Kasik had found a bottle of water from somewhere, and was pouring it into the coffee machine.
“Yes, sir,” he said, like it had become an autonomic reaction.
“Lieutenant, look at me.”
“Sir?” Kasik said, turning around.
“What we’re doing here is important. Not just for Laconia but for all of humanity. These people? They need us. They even need us to show them that they need us. When you have children, you’ll understand why that matters. Until then, you will behave at all times as an example of Laconian character and discipline. If you don’t understand why that’s critical, you will act as though you understand, or I will place you in charge of personally scrubbing the water-recycling system until it produces laboratory-grade potables. Are we clear?”
If there was a flicker of resentment in the man’s eyes, it was a natural reaction to discipline.
“Crystal, Governor Singh.”
“Excellent. Then send their former head of security in.”
Onni Langstiver was a lanky Belter type in a sloppy Medina Security uniform, with greasy hair and a permanent sneer curling his lip. He looked over Singh’s Marine guards just inside the door, then gave Singh himself a look of such low cunning that he almost had the man turned back out again.
“I’m here,” Onni said. “You want, bossmang?”
“We’re going to discuss your change in status on this station,” Singh said.
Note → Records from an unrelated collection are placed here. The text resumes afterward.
import Mathlib
import Literature.Computability.QuantumComplexity.GaussianRank
import Summits.QuantumAdvantage.QuantumAdvantage.Theses.SpinorFlattening

/-!
# Crux GaussRankTwoCopies (stmt-QuantumAdvantage-1248) — ideator 3, round 1: first lemmas of three lines

All statements are over the landed API `Literature.Computability.QuantumComplexity.GaussianRank`
(`majorana`, `IsGaussian`, `magicMPow`) and Mathlib matrices; nothing here is proved except the
wiring `borderRankFour_imp_crux` and they are NOT claimed as theorems of the tree.

* card `clifford-monoid-pencil`   : `TopStratumFree`, `CutSimilitude`
* card `lagrangian-triple-rigidity`: `TransverseTripleFree`, `CommonAnnihilatorFree`, `bilinC_intertwines`
* card `borel-fixed-limit-planes` : `ProductFactorsGaussian`, `BorderRankFour`, wiring to the crux
* gen-2 ADDENDUM (round 1, same seat): the COMPLETE line of card `lagrangian-triple-rigidity` —
  `quadOp`, `majv`, `StabiliserBlockDiagonal`, `MutuallyAnnihilatingBound` (Lemma C),
  `PairProductAnnihilates`, `NonTransversePairFree` (case D), `TransverseTripleFreeAnn` (case E) and
  the PROVED wiring `crux_of_cases : NonTransversePairFree → TransverseTripleFreeAnn → GaussRankTwoCopies`.
-/

namespace Summit.QuantumAdvantage.QuantumAdvantage.Cruxes.GaussRankTwoCopies.Ideator3

open Literature.Computability.QuantumComplexity Literature.Computability.Cryptography Matrix
open scoped BigOperators

noncomputable section

/-- Reshape an 8-qubit amplitude vector across the 4|4 cut (block A = wires 0–3 = rows,
block B = wires 4–7 = columns): the Choi matrix of the state. -/
def cutMatrix (ψ : QReg 8 → ℂ) : Matrix (QReg 4) (QReg 4) ℂ :=
  Matrix.of fun x y => ψ (Fin.append x y)

/-- The charge-conjugation matrix `C = X ⊗ Y ⊗ X ⊗ Y ⊗ ⋯` (X on even wires, Y on odd wires,
0-based). Claim (card 3, checked numerically in kit j008398/A1): `C c_p C⁻¹ = c_pᵀ` for every
Jordan–Wigner Majorana, `C² = 1`, `Cᵀ = C` for `n ≡ 0 (mod 4)`; hence `β(u,v) = uᵀ C v` is the
`Spin(2n)`-invariant symmetric bilinear form on spinors. -/
def bilinC (n : ℕ) : Matrix (QReg n) (QReg n) ℂ :=
  pauliString (fun i : Fin n => if i.val % 2 = 0 then Pauli.X else Pauli.Y)

/-- The invariant bilinear pairing of two 8-qubit vectors. `bilin g g' = 0` iff the annihilator
spaces of two Gaussian states intersect nontrivially (Cartan–Chevalley). -/
def bilin (u v : QReg 8 → ℂ) : ℂ := u ⬝ᵥ (bilinC 8 *ᵥ v)

/-- Parity projectors on 4 qubits (diagonal 0/1 matrices). -/
def evenProj : Matrix (QReg 4) (QReg 4) ℂ :=
  Matrix.diagonal fun x => if (Finset.univ.filter fun i => x i = true).card % 2 = 0 then 1 else 0
def oddProj : Matrix (QReg 4) (QReg 4) ℂ :=
  Matrix.diagonal fun x => if (Finset.univ.filter fun i => x i = true).card % 2 = 1 then 1 else 0

/-- Even fermionic parity of an `n`-qubit vector: no amplitude on odd-weight strings. -/
def IsEven {n : ℕ} (ψ : QReg n → ℂ) : Prop :=
  ∀ x, (Finset.univ.filter fun i => x i = true).card % 2 = 1 → ψ x = 0

/-! ## Card 1 — `clifford-monoid-pencil` -/

/-- DICTIONARY LEMMA (Choi / Clifford-monoid model). An even 8-mode Gaussian state, reshaped
across the cut, is a pair of SIMILITUDES for the block form `C₄ = XYXY` (`C₄² = 1`): on the even
and on the odd sector `E C₄ Eᵀ ∝ C₄` (multipliers `λ`, `μ`; expected `μ = -λ`). This is the
statement "even pure spinors of D₈ restricted to D₄ × D₄ = closed cone over the conformal spin
group CSpin(8,ℂ) ⊂ End S₊ ⊕ End S₋". -/
def CutSimilitude : Prop :=
  ∀ g : QReg 8 → ℂ, IsGaussian g → IsEven g →
    ∃ lam mu : ℂ, cutMatrix g * bilinC 4 * (cutMatrix g)ᵀ = (lam • evenProj + mu • oddProj) * bilinC 4

/-- TOP STRATUM THEOREM (card 1's first lemma; proved on paper in the card): there is no
decomposition `M⊗M = a₁g₁ + a₂g₂ + a₃g₃` in which all three Gaussians have full cut-rank
(invertible Choi matrix, i.e. four BCS pairs across the cut / invertible Gaussian operator). -/
def TopStratumFree : Prop :=
  ∀ (a : Fin 3 → ℂ) (g : Fin 3 → QReg (2 * 4) → ℂ),
    (∀ i, IsGaussian (g i)) → (∀ i, IsUnit (cutMatrix (g i)).det) →
      magicMPow 2 ≠ ∑ i, a i • g i

/-! ## Card 3 — `lagrangian-triple-rigidity` -/

/-- `C` intertwines every Majorana with its transpose (so `uᵀ C v` is Clifford-invariant). -/
def bilinC_intertwines : Prop :=
  ∀ p : Fin 8 × Bool, bilinC 8 * majorana 8 p.1 p.2 * bilinC 8 = (majorana 8 p.1 p.2)ᵀ

/-- TRANSVERSE TRIPLE THEOREM (card 3's first lemma; proved on paper in the card): no 3-term
Gaussian decomposition of `M⊗M` whose three annihilator Lagrangians are pairwise transverse
(`β(gᵢ,gⱼ) ≠ 0`), because the pointwise stabiliser `Sp(8,ℂ)` of such a triple cannot sit in
`Stab(M⊗M)° = Spin(7) × Spin(7)`. -/
def TransverseTripleFree : Prop :=
  ∀ (a : Fin 3 → ℂ) (g : Fin 3 → QReg (2 * 4) → ℂ),
    (∀ i, IsGaussian (g i)) → (∀ i j, i ≠ j → bilin (g i) (g j) ≠ 0) →
      magicMPow 2 ≠ ∑ i, a i • g i

/-- SUPPORT: a common annihilator of all terms kills any decomposition, since `M⊗M` has
trivial annihilator space (`c(v) (M⊗M) = 0 ⇒ v = 0`). Equivalently `L₁ ∩ L₂ ∩ L₃ = 0` is forced. -/
def CommonAnnihilatorFree : Prop :=
  ∀ (r : ℕ) (a : Fin r → ℂ) (g : Fin r → QReg (2 * 4) → ℂ) (v : Fin 8 × Bool → ℂ), v ≠ 0 →
    (∀ i, (∑ p, v p • majorana 8 p.1 p.2) *ᵥ g i = 0) → magicMPow 2 ≠ ∑ i, a i • g i

/-! ## Card 2 — `borel-fixed-limit-planes` -/

/-- PUNCHLINE LEMMA used at every candidate plane: a Gaussian PRODUCT state across the cut has
Gaussian factors (pure reduced states of a Gaussian state are Gaussian). -/
def ProductFactorsGaussian : Prop :=
  ∀ (u v : QReg 4 → ℂ),
    IsGaussian (fun z : QReg (4 + 4) => u (fun i => z (Fin.castAdd 4 i)) * v (fun j => z (Fin.natAdd 4 j))) →
      IsGaussian u ∧ IsGaussian v

/-- TRANSFER TARGET C⁺ of card 2: BORDER Gaussian rank of `M⊗M` is ≥ 4 — no sequence of 3-term
Gaussian combinations converges to `M⊗M`. -/
def BorderRankFour : Prop :=
  ∀ (a : ℕ → Fin 3 → ℂ) (g : ℕ → Fin 3 → QReg (2 * 4) → ℂ), (∀ n i, IsGaussian (g n i)) →
    ¬ Filter.Tendsto (fun n => ∑ i, a n i • g n i) Filter.atTop (nhds (magicMPow 2))

/-- Wiring: the border statement implies the crux (constant sequences). -/
theorem borderRankFour_imp_crux :
    BorderRankFour → Summit.QuantumAdvantage.QuantumAdvantage.Theses.SpinorFlattening.GaussRankTwoCopies := by
  intro h a g hg heq
  refine h (fun _ => a) (fun _ => g) (fun _ i => ?_) ?_
  · exact hg i
  · have : (fun _ : ℕ => ∑ i, a i • g i) = fun _ => magicMPow 2 := by
      funext n; exact heq.symm
    rw [this]
    exact tendsto_const_nhds

/-! ## gen-2 ADDENDUM — card `lagrangian-triple-rigidity`, the complete line

Paper proof (Ideator3Notes.md §6): if `M⊗M = Σ_{i<3} aᵢ gᵢ` then every quadratic Majorana
operator killing the three `gᵢ` kills `M⊗M`; the Lie stabiliser of `M⊗M` in `so(16)` is
`stab(m)_A ⊕ stab(m)_B` (block-diagonal, `StabiliserBlockDiagonal`); for a non-transverse pair
`D = L₁ ∩ L₂ ≠ 0` the bivectors `d ∧ w` (`d ∈ D`, `w ∈ L₃ ∩ D^⊥`) kill all three terms
(`PairProductAnnihilates`), span `d(8-d) ≥ 12` dimensions and multiply to zero pairwise, while a
pairwise-annihilating family of skew `X` with `Q(X) m = 0` has at most 5 members per block
(`MutuallyAnnihilatingBound`, Lemma C) — contradiction (`NonTransversePairFree`, case D); for a
pairwise transverse triple `sp(8) ⊂ stab` would make the block `V_A` an `sp(8)`-submodule of
`E ⊕ E*` carrying a non-degenerate invariant SYMMETRIC form — impossible by Schur
(`TransverseTripleFreeAnn`, case E). `crux_of_cases` is the kernel-checked composition. -/

/-- The quadratic Majorana operator `Q(X) = Σ_{p,q} X_{pq} c_p c_q` of a coefficient matrix `X`
(for skew `X` this is the spin action of `X ∈ so(2n, ℂ) ≅ Λ²ℂ^{2n}`, up to a harmless factor). -/
def quadOp (n : ℕ) (X : Matrix (Fin n × Bool) (Fin n × Bool) ℂ) : Matrix (QReg n) (QReg n) ℂ :=
  ∑ p : Fin n × Bool, ∑ q : Fin n × Bool, X p q • (majorana n p.1 p.2 * majorana n q.1 q.2)

/-- The Clifford element `c(v) = Σ_p v_p c_p` of a vector `v ∈ ℂ^{2n}`. -/
def majv (n : ℕ) (v : Fin n × Bool → ℂ) : Matrix (QReg n) (QReg n) ℂ :=
  ∑ p : Fin n × Bool, v p • majorana n p.1 p.2

/-- Wire `j` of block A (wires 0–3) resp. block B (wires 4–7) as a wire of the 8-qubit register. -/
def inA (j : Fin 4) : Fin 8 := ⟨j.val, by have := j.isLt; omega⟩
def inB (j : Fin 4) : Fin 8 := ⟨j.val + 4, by have := j.isLt; omega⟩

/-- The `A`-block and the `B`-block of a `16 × 16` coefficient matrix (Majorana labels of block A =
wires 0–3, of block B = wires 4–7). -/
def blockA (X : Matrix (Fin 8 × Bool) (Fin 8 × Bool) ℂ) : Matrix (Fin 4 × Bool) (Fin 4 × Bool) ℂ :=
  Matrix.of fun p q => X (inA p.1, p.2) (inA q.1, q.2)
def blockB (X : Matrix (Fin 8 × Bool) (Fin 8 × Bool) ℂ) : Matrix (Fin 4 × Bool) (Fin 4 × Bool) ℂ :=
  Matrix.of fun p q => X (inB p.1, p.2) (inB q.1, q.2)

/-- STABILISER LEMMA (step A of the line; hand-proved, Ideator3Notes §0/§6; dim = 21 + 21 = 42
confirmed exactly by the item's evidence isotropy_check.out): a skew `X ∈ so(16,ℂ)` whose
quadratic operator kills `M⊗M` has NO mixed `A/B` entries (the 64 vectors `(c_a m) ⊗ (c_b m)` are
independent because `m` has no annihilator), and each diagonal block kills `m = |M⟩` itself
(`Q(X_A) m = μ m`, `Q(X_B) m = -μ m`, and `μ = 0` by `β`-skewness since `β(m,m) ≠ 0`). -/
def StabiliserBlockDiagonal : Prop :=
  ∀ X : Matrix (Fin 8 × Bool) (Fin 8 × Bool) ℂ, Xᵀ = -X → quadOp 8 X *ᵥ magicMPow 2 = 0 →
    (∀ p q : Fin 8 × Bool, p.1.val < 4 → 4 ≤ q.1.val → X p q = 0) ∧
      quadOp 4 (blockA X) *ᵥ magicM = 0 ∧ quadOp 4 (blockB X) *ᵥ magicM = 0

/-- LEMMA C (the load-bearing bound; hand-proved, Ideator3Notes §6.3): skew `8 × 8` matrices
`X₁, …, X₆` on ONE block that multiply to zero pairwise (`Xᵢ Xⱼ = 0`, squares included) and whose
quadratic operators all kill `|M⟩` are linearly DEPENDENT. Proof: `I := Σ im Xᵢ` is isotropic
(`im Xⱼ ⊂ ker Xᵢ = (im Xᵢ)^⊥`), all `Xᵢ ∈ Λ²I`, `dim Λ²I ≤ 6` with equality iff `I` is Lagrangian,
and `Λ²I ⊄ stab(m)` because the joint kernel of `{c_d c_d' : d, d' ∈ I}` on the even sector consists
of PURE spinors (`Λ⁰F`, resp. `Λ¹F`, in the Fock model over `I`) while `|M⟩` is not Gaussian. -/
def MutuallyAnnihilatingBound : Prop :=
  ∀ X : Fin 6 → Matrix (Fin 4 × Bool) (Fin 4 × Bool) ℂ,
    (∀ i, (X i)ᵀ = -(X i)) → (∀ i j, X i * X j = 0) → (∀ i, quadOp 4 (X i) *ᵥ magicM = 0) →
      ¬ LinearIndependent ℂ X

/-- THE LEVER as an identity (PROVED below as `pairProductAnnihilates_holds`; three lines: `c_d c_w ψ₃ = 0` directly, and
`c_d c_w ψ = -c_w c_d ψ + 2 (d ⬝ᵥ w) ψ` on `ψ₁, ψ₂`): if `d` annihilates `ψ₁` and `ψ₂`, `w`
annihilates `ψ₃` and `d ⊥ w`, then the quadratic operator `c(d) c(w)` kills every combination. -/
def PairProductAnnihilates : Prop :=
  ∀ (ψ : Fin 3 → QReg 8 → ℂ) (d w : Fin 8 × Bool → ℂ) (a : Fin 3 → ℂ),
    majv 8 d *ᵥ ψ 0 = 0 → majv 8 d *ᵥ ψ 1 = 0 → majv 8 w *ᵥ ψ 2 = 0 → d ⬝ᵥ w = 0 →
      (majv 8 d * majv 8 w) *ᵥ (∑ i, a i • ψ i) = 0

/-- `c(d) c(w)` expanded as a double sum. -/
theorem majv_mul_majv (n : ℕ) (d w : Fin n × Bool → ℂ) :
    majv n d * majv n w =
      ∑ p : Fin n × Bool, ∑ q : Fin n × Bool, (d p * w q) • (majorana n p.1 p.2 * majorana n q.1 q.2) := by
  unfold majv
  rw [Finset.sum_mul]
  refine Finset.sum_congr rfl fun p _ => ?_
  rw [Finset.mul_sum]
  refine Finset.sum_congr rfl fun q _ => ?_
  rw [Matrix.smul_mul, Matrix.mul_smul, smul_smul]

/-- BILINEAR CAR (proved): `c(d) c(w) + c(w) c(d) = 2 β(d,w) · 1` with `β(d,w) = d ⬝ᵥ w`. -/
theorem majv_anticomm (n : ℕ) (d w : Fin n × Bool → ℂ) :
    majv n d * majv n w + majv n w * majv n d =
      ((2 : ℂ) * (d ⬝ᵥ w)) • (1 : Matrix (QReg n) (QReg n) ℂ) := by
  rw [majv_mul_majv, majv_mul_majv,
    Finset.sum_comm (f := fun q p => (w q * d p) • (majorana n q.1 q.2 * majorana n p.1 p.2)),
    ← Finset.sum_add_distrib]
  have key : ∀ p q : Fin n × Bool,
      (d p * w q) • (majorana n p.1 p.2 * majorana n q.1 q.2) +
        (w q * d p) • (majorana n q.1 q.2 * majorana n p.1 p.2) =
      if p = q then (d p * w q) • ((2 : ℂ) • (1 : Matrix (QReg n) (QReg n) ℂ)) else 0 := by
    intro p q
    rw [mul_comm (w q) (d p), ← smul_add, majorana_anticommutator]
    split_ifs <;> simp
  simp_rw [← Finset.sum_add_distrib, key, Finset.sum_ite_eq, Finset.mem_univ, if_true]
  rw [← Finset.sum_smul, smul_smul, dotProduct, mul_comm]

/-- THE LEVER IS A THEOREM: `PairProductAnnihilates` holds (three lines, as advertised). -/
theorem pairProductAnnihilates_holds : PairProductAnnihilates := by
  intro ψ d w a hd0 hd1 hw2 hdw
  have hanti : majv 8 d * majv 8 w = -(majv 8 w * majv 8 d) := by
    have h := majv_anticomm 8 d w
    rw [hdw, mul_zero, zero_smul] at h
    exact eq_neg_of_add_eq_zero_left h
  have h0 : (majv 8 d * majv 8 w) *ᵥ ψ 0 = 0 := by
    rw [hanti, Matrix.neg_mulVec, ← Matrix.mulVec_mulVec, hd0, Matrix.mulVec_zero, neg_zero]
  have h1 : (majv 8 d * majv 8 w) *ᵥ ψ 1 = 0 := by
    rw [hanti, Matrix.neg_mulVec, ← Matrix.mulVec_mulVec, hd1, Matrix.mulVec_zero, neg_zero]
  have h2 : (majv 8 d * majv 8 w) *ᵥ ψ 2 = 0 := by
    rw [← Matrix.mulVec_mulVec, hw2, Matrix.mulVec_zero]
  rw [Fin.sum_univ_three, Matrix.mulVec_add, Matrix.mulVec_add, Matrix.mulVec_smul,
    Matrix.mulVec_smul, Matrix.mulVec_smul, h0, h1, h2]
  simp

/-- CASE D (hand-proved from `StabiliserBlockDiagonal` + `MutuallyAnnihilatingBound`,
Ideator3Notes §6.4): no 3-term Gaussian decomposition of `M⊗M` in which two of the terms share a
nonzero annihilator. (With `D = L_i ∩ L_j` of dimension `d ∈ {2,4,6}` and the third Lagrangian
`L_k`, the family `D ∧ (L_k ∩ D^⊥)` gives `d(8-d) ≥ 12 > 5 + 5` independent pairwise-annihilating
stabilising bivectors; `d = 8`, coefficient-zero and common-annihilator sub-cases are the ≤ 2-term
case, killed the same way by `D ∧ L_j`, `dim ≥ 13`.) -/
def NonTransversePairFree : Prop :=
  ∀ (a : Fin 3 → ℂ) (g : Fin 3 → QReg (2 * 4) → ℂ), (∀ i, IsGaussian (g i)) →
    (∃ i j : Fin 3, i ≠ j ∧ ∃ v : Fin 8 × Bool → ℂ, v ≠ 0 ∧ majv 8 v *ᵥ g i = 0 ∧ majv 8 v *ᵥ g j = 0) →
      magicMPow 2 ≠ ∑ i, a i • g i

/-- CASE E, convention-free twin of `TransverseTripleFree` (hand-proved, Ideator3Notes §6.5): no
3-term decomposition with pairwise TRANSVERSE annihilator Lagrangians. (`sp(L₂, σ)~ ⊂ stab`, with
`σ(e,e') = β(e, φ e')` the symplectic form of the graph `L₁ = {e + φ e}`; block-diagonality makes
`V_A` an `sp(8)`-submodule of `V = L₂ ⊕ L₃ ≅ E ⊕ E*`, hence the graph of a module map `E → E*`,
on which the invariant symmetric form `β` is `τ + τᵗ` with `τ ∈ ℂσ` skew — so `β|V_A = 0`,
absurd.) -/
def TransverseTripleFreeAnn : Prop :=
  ∀ (a : Fin 3 → ℂ) (g : Fin 3 → QReg (2 * 4) → ℂ), (∀ i, IsGaussian (g i)) →
    (∀ i j : Fin 3, i ≠ j → ∀ v : Fin 8 × Bool → ℂ, majv 8 v *ᵥ g i = 0 → majv 8 v *ᵥ g j = 0 → v = 0) →
      magicMPow 2 ≠ ∑ i, a i • g i

/-- KERNEL-CHECKED COMPOSITION of the line: cases D and E exhaust all triples, so together they
ARE the crux `GaussRankTwoCopies` (by name). -/
theorem crux_of_cases (hD : NonTransversePairFree) (hE : TransverseTripleFreeAnn) :
    Summit.QuantumAdvantage.QuantumAdvantage.Theses.SpinorFlattening.GaussRankTwoCopies := by
  intro a g hg
  by_cases h : ∃ i j : Fin 3, i ≠ j ∧ ∃ v : Fin 8 × Bool → ℂ,
      v ≠ 0 ∧ majv 8 v *ᵥ g i = 0 ∧ majv 8 v *ᵥ g j = 0
  · exact hD a g hg h
  · refine hE a g hg ?_
    intro i j hij v hvi hvj
    by_contra hv
    exact h ⟨i, j, hij, v, hv, hvi, hvj⟩


end

end Summit.QuantumAdvantage.QuantumAdvantage.Cruxes.GaussRankTwoCopies.Ideator3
“Discuss? Bist bien. Let’s discuss.” Onni shrugged, then walked toward the guest chair.
“Do not sit,” Singh said. Something in his tone brought Onni up short, and the man frowned at him as if really seeing him for the first time. “You won’t be here long.”
Onni shrugged again, a short lift of both hands that did not involve the shoulders. The psy-ops briefing on Belter culture had talked about this. That most of their physical gestures had evolved to use the hands only, because they spent so much time in vacuum suits that body language was invisible. It also talked about their cultural conviction that they were the put-upon victims in all interactions with non-Belters. Well, if this Onni had come into the room expecting to be victimized, Singh would oblige him.
“You are no longer the head of security on Medina Station,” Singh said.
“Who’s the new boss?” Onni replied. He wasn’t angry, which was interesting.
“It doesn’t matter to you,” Singh said with a smile. “Because you no longer work for station security. In fact, you no longer hold any official duties of any kind on this station. The last official task you will perform is to hand over all personal files related to this station that are not in the official database. Failure to do this will result in arrest and prosecution by a military tribunal of the Laconian Navy.”
“Sure, sure, jefelito. Only you know most that’s gone. Purged,” Onni said.
“What you have, you will surrender.”
“You’re the man now.”
“You may leave.”
A smile passed over Onni’s face, soft and ingratiating. Singh had seen this before, from the playground to the academy. He’d seen it as a boy in the eyes of the science team that had been on Laconia when Duarte’s ships arrived and on the football team when the woman who’d been their coach was reassigned and a new man stepped in. Respect for power, yes, but also the scent of opportunity. The opportunism of making good with the new powers.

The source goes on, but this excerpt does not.